Does Dave Ramsey Give Good Advice?

Let me ask you a question: what’s good about Dave Ramsey’s advice?

I’m a positive person so I want to find the positive lessons we can derive from Dave’s teaching and many of my own clients have appreciated his advice over the years. So what can we learn from Dave Ramsey?

Well, there’s a couple of things I really do appreciate. First, Dave really pushes people to be givers. As citizens of God’s kingdom, we should put a high priority on giving and being a blessing. He also believes in an emergency fund. This topic is step one in achieving financial independence to develop an emergency fund or a short-term reserve.

At Lord and Richards, we help our clients through the financial independence review process to determine if you’re ready to retire financially independent without worry. We always make sure you have three to six months reserve or more if you have a big event coming up in your life like a wedding or car purchase.

Third, I appreciate that Dave doesn’t like debt. I think he makes that clear, right? When you ring a bell on the show, it means you’re out of debt. What I do have a problem with is that Dave believes that all debt is bad. We focus on those who use debt for expansion, growth and capital. It doesn’t mean it’s a risk-free situation, but there may be a calculated risk involved with certain kinds of debt.

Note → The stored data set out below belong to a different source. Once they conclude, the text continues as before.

import Mathlib
import HarnessLib
import Summits.HubbardSuperconductivity.HubbardSuperconductivity.Theorems.KLProgrammeKLRegimeEngineTowerKitUnitsLip
import Summits.HubbardSuperconductivity.HubbardSuperconductivity.Theorems.KLProgrammeKLRegimeEngineTowerLipschitz

/-!
# Route `KLProgramme` — crux K3 ENGINE (stmt-HubbardSuperconductivity-20437), stub (e) proof-input «(e)-D-ROWS», (M7) units: THE KIT IMAGE OF THE DEEP BLOCK-STEP
# DOOR IN DIMENSIONLESS FORM — E1's `kitStepLip_units` applied to the three brackets of `…TwoVolumeLipDoorKit.lipDoor_le_kit`
# (seat hubbard-kl-k3c4-p1 g24; `--supports` 20437; DROWS-SCOPE-g24 v8 §10.3 (A))

The kit image of the LIP door (`…TwoVolumeLipDoorKit` / `…TwoVolumeLipBornDiffKit`) is, in the transfer rows `a`, far tail `τ`, admissible `Λ` and the ABSOLUTE
profiles `E` (deep input difference), `ND` (global input difference), `NV` (glued coarse input):
`a^{2q−1}(a·S₂(E; NV+ND+E) + a·Λ⁻¹·S_{2Λ}(ND; NV+ND) + τ·S₂(ND; NV+ND))`, `S_{Ct}(ν; μ) = towerFO D κ² ν q + Σ_{n′∈[2,N₀−1]} eΦ^{n′−1}ψ^q towerSLip D τ_kit ν μ n′ q
+ Ct·ψ^q e·V(μ)(ΦV(μ))^{N₀−1}/(1−ΦV(μ))` (`Φ = eα/κ²`, `ψ = ρ⁻²`, `τ_kit = (e²(κ+ρ))²`).  With every profile in UNITS `(u, K)` — `E m = K·u^m·bE m`,
`ND m = K·u^m·bD m`, `NV m = K·u^m·bV m` (E1's convention, `…EngineTowerBlockIncrWtKitUnits`: `u = 8^J`, `K = 2^{−5J}` at the block's boundary; here free nonzero
reals) — each bracket is `(u^q·K)·Ŝ` with the DIMENSIONLESS arrays and the rescaled constants `(σ̂, τ̂, Φ̂, ψ̂) = (κ²u, τ_kit·u, Φ·K, ψ/u)` (E1's `kitStepLip_units`,
k3c5-p2 `…KitUnitsLip`), so the whole kit image is `a^{2q−1}(u^q K)(a·Ŝ₂(bE; bV+bD+bE) + aΛ⁻¹·Ŝ_{2Λ}(bD; bV+bD) + τ·Ŝ₂(bD; bV+bD))` — the literal `hstep` right
side of `EngineV8.towerBornDiff_le_law_of_profile_tok` (first bracket: first order + `towerSLip` + `Ct = 2` tail at the block's dimensionless difference array
`bE` and majorant `bV+bD+bE`) plus two brackets destined for the source slot (`Λ⁻¹`, `τ`), before dividing by the born unit.

* `kitStepLip_abs_eq_units_mul` — `kitStepLip_units` multiplied out; `kitStepLip_abs_eq_units_mul₃ / ₂` — the same with the majorant written as the literal
  sum of three / two unit-form profiles (the shape the model instance produces);
* **`lipKit_abs_eq_units`** — the displayed identity for the whole kit image.

Pure real analysis (identities); nothing about the model is asserted; nothing asserts the (D) rows, stub (e), VL, K3 or superconductivity.
References: BGM 2006 §2.8 (2.83), §3 (3.2)–(3.8) [cite: BenfattoGiulianiMastropietro2006].
-/

noncomputable section

namespace Summit.HubbardSuperconductivity.HubbardSuperconductivity.Theorems.TwoVolumeDefect

set_option linter.dupNamespace false -- summit = problem name (single-conjunct summit), D-0017

open Finset
open Summit.HubbardSuperconductivity.HubbardSuperconductivity.Theorems.EngineV8

/-- **`kitStepLip_units` multiplied out**: the absolute Lipschitz step right side at unit-form profiles `= (u^p·K)·` the dimensionless one. -/
theorem kitStepLip_abs_eq_units_mul {K u : ℝ} (hK : K ≠ 0) (hu : u ≠ 0) (D : ℕ) (σ τ Φ ψ Ct : ℝ) (bν bμ : ℕ → ℝ) (N p : ℕ) :
    towerFO D σ (fun m => K * (u ^ m * bν m)) p +
        ∑ n ∈ Icc 2 N, Real.exp 1 * Φ ^ (n - 1) * ψ ^ p * towerSLip D τ (fun m => K * (u ^ m * bν m)) (fun m => K * (u ^ m * bμ m)) n p +
        Ct * (ψ ^ p * Real.exp 1 * towerV D τ (fun m => K * (u ^ m * bμ m)) * (Φ * towerV D τ (fun m => K * (u ^ m * bμ m))) ^ N /
          (1 - Φ * towerV D τ (fun m => K * (u ^ m * bμ m)))) =
      (u ^ p * K) * (towerFO D (σ * u) bν p + ∑ n ∈ Icc 2 N, Real.exp 1 * (Φ * K) ^ (n - 1) * (ψ / u) ^ p * towerSLip D (τ * u) bν bμ n p +
        Ct * ((ψ / u) ^ p * Real.exp 1 * towerV D (τ * u) bμ * (Φ * K * towerV D (τ * u) bμ) ^ N / (1 - Φ * K * towerV D (τ * u) bμ))) := by
  have h := kitStepLip_units hK hu D σ τ Φ ψ Ct bν bμ N p
  have hne : u ^ p * K ≠ 0 := mul_ne_zero (pow_ne_zero _ hu) hK
  rw [div_eq_iff hne] at h
  rw [h]; ring
/-- **Boundary local classes of relative classes agree along open embeddings of manifolds with
boundary**. Let `jᵢ : W' → Wᵢ` be open embeddings of topological `(n+1)`-manifolds with boundary
respecting the boundaries (`x ∈ ∂W' ↔ jᵢ x ∈ ∂Wᵢ`), `b ∈ ∂W'`, and `zᵢ ∈ Hₙ₊₁(Wᵢ, ∂Wᵢ; M)`. If
near `b` the local images of `z₁` and `z₂` at interior points correspond — precisely: at the
centre `y` of every half chart at `b` they come from one class of `Hₙ₊₁(W' | y)` — then the
boundary local classes `(∂zᵢ)|_{jᵢ b} ∈ Hₙ(∂Wᵢ | jᵢ b)` come from one class of `Hₙ(∂W' | b)`. In
words: the boundary orientation induced by a relative fundamental class is local and natural
(Hatcher 2002, p. 254; Spanier Cor. 6.3.10), which makes "`b(W₁ ♮ W₂) = bW₁ # bW₂` as oriented
manifolds" (Kervaire–Milnor 1963, §2) a local check. Half charts at `b` exist
(`exists_halfChart_top`). [cite: HatcherAT2002, §3.3 p. 254 (∂[M] and locality)] -/
theorem toLocal_δ_eq_of_two_embeddings_manifold {b : W'} (hb : b ∈ (𝓡∂ (n + 1)).boundary W')
    {j₁ : W' → W₁} {j₂ : W' → W₂} (hj₁ : IsOpenEmbedding j₁) (hj₂ : IsOpenEmbedding j₂)
    (hB₁ : ∀ x', x' ∈ (𝓡∂ (n + 1)).boundary W' ↔ j₁ x' ∈ (𝓡∂ (n + 1)).boundary W₁)
    (hB₂ : ∀ x', x' ∈ (𝓡∂ (n + 1)).boundary W' ↔ j₂ x' ∈ (𝓡∂ (n + 1)).boundary W₂)
    (z₁ : relativeSingularHomology R M W₁ ((𝓡∂ (n + 1)).boundary W₁) (n + 1))
    (z₂ : relativeSingularHomology R M W₂ ((𝓡∂ (n + 1)).boundary W₂) (n + 1))
    (hloc : ∀ (h : ℝ) (c' : HalfChart ((𝓡∂ (n + 1)).boundary W') b (EuclideanSpace ℝ (Fin n)) h),
      ∃ ζ : localHomology R M W' c'.center (n + 1),
        relativeSingularHomology.toLocal R M ((𝓡∂ (n + 1)).boundary W₁)
            ⟨j₁ c'.center, fun hjB => c'.center_not_mem_B ((hB₁ _).2 hjB)⟩ (n + 1) z₁ =
          relativeSingularHomology.map R M ⟨j₁, hj₁.continuous⟩ (c'.mapsTo_center hj₁ hB₁) (n + 1) ζ ∧
        relativeSingularHomology.toLocal R M ((𝓡∂ (n + 1)).boundary W₂)
            ⟨j₂ c'.center, fun hjB => c'.center_not_mem_B ((hB₂ _).2 hjB)⟩ (n + 1) z₂ =
          relativeSingularHomology.map R M ⟨j₂, hj₂.continuous⟩ (c'.mapsTo_center hj₂ hB₂) (n + 1) ζ) :
    ∃ β : localHomology R M ↥((𝓡∂ (n + 1)).boundary W') (⟨b, hb⟩ : ↥((𝓡∂ (n + 1)).boundary W')) n,
      singularHomology.toLocal R M ((⟨j₁ b, (hB₁ b).1 hb⟩ : ↥((𝓡∂ (n + 1)).boundary W₁))) n
          (relativeSingularHomology.δ R M W₁ _ n z₁) =
        relativeSingularHomology.map R M (bdryRestrict hj₁.continuous hB₁)
          (mapsTo_bdryRestrict hj₁.continuous hj₁.injective hB₁ hb) n β ∧
      singularHomology.toLocal R M ((⟨j₂ b, (hB₂ b).1 hb⟩ : ↥((𝓡∂ (n + 1)).boundary W₂))) n
          (relativeSingularHomology.δ R M W₂ _ n z₂) =
        relativeSingularHomology.map R M (bdryRestrict hj₂.continuous hB₂)
          (mapsTo_bdryRestrict hj₂.continuous hj₂.injective hB₂ hb) n β := by
  obtain ⟨h, ⟨c'⟩⟩ := exists_halfChart_top (n := n) hb
  obtain ⟨ζ, hz₁, hz₂⟩ := hloc h c'
  exact c'.toLocal_δ_eq_of_two_embeddings R M hj₁ hj₂ hB₁ hB₂ hb n z₁ z₂ ζ hz₁ hz₂

end Manifold

end Literature.AlgebraicTopology.SingularHomology
import Summits.Ventures.Crystal3D.Bulk.CapBoxSproc
import Summits.Ventures.Crystal3D.Bulk.CapX2Poly3
import Summits.Ventures.Crystal3D.Bulk.CapX2DataW06225X2
import HarnessLib

/-!
# X2 certificate `certW06225` (level `-0.6225`): compiled check `checkII_33hi_001_W06225`

Venture `Crystal3D` (cell `pub-crystal3d`, phase 2; seat typer-bulk). One of the Boolean evaluations behind
`CapX2.noHole_06225` (`CapX2BoxW06225.lean`): the S-procedure tensor-Bernstein check `Bern.checkPos3S`
(`CapBoxSproc.lean`, soundness on the standard axioms) of the negated, padded (II) tensor `-(P+λ)` (degree `28`) on the sub-box
`u ∈ [3/5, 4/5]`, `v ∈ [3/5, 4/5]`, `t ∈ [1/8, 1/2]`, evaluated by `native_decide` (compiled code trusted — the
class of the tree's `KissingSearch` parts). One compiled search per file keeps each gate elaboration under its
wall. HONEST FRAMING: a computation; its meaning is given by `Bern.nonneg_of_checkPos3S`.
-/

namespace Summit.Ventures.Crystal3D.CapX2

/-- The check evaluates to `true`. [folklore] -/
theorem checkII_33hi_001_W06225 :
    CapCut.Bern.checkPos3S (CapCut.Bern.pad3 28 (scale3 (-1) (pairPolyZ certW06225 lamW06225))) 28
      (3 / 5) (4 / 5) (3 / 5) (4 / 5) (1 / 8) (1 / 2) 80 40 64 = true := by
  native_decide

end Summit.Ventures.Crystal3D.CapX2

||"We help our clients through the financial independence review process."

First, I agree with what Dave says about getting out of unsecured or consumer debt. If there’s a big pile of debt, you’ve got tackle it properly. What I don’t agree with is Dave’s focus on putting a priority on closing out small accounts and then bigger accounts. It’s better to work on your high interest debt first.

I also agree that it’s good to get out of debt on depreciating items. Using cash may not always be in your best interest. It’s certainly wise to have cash on hand in case of emergencies, but some things go beyond an emergency fund.

Think about a car, right? If you borrow money for a car at a very low rate, what you’re actually doing is exercising the principle we call it at Lord and Richards, OPM: other people’s money.

You might say “I thought all debt was bad.” If you’re taking money that you could be investing and potentially earn a higher rate of return and use it to pay off money you could borrow at a very low rate of return, then you’re missing out on an opportunity or arbitrage.

Also, on appreciating items like real estate, it may be in your best interest to borrow at a low reasonable rate with a fixed payment schedule that’s defined, and that allows you to pay it off over a certain number of years. A good real estate purchase, like a home will appreciate faster than the interest rate increasing your net worth.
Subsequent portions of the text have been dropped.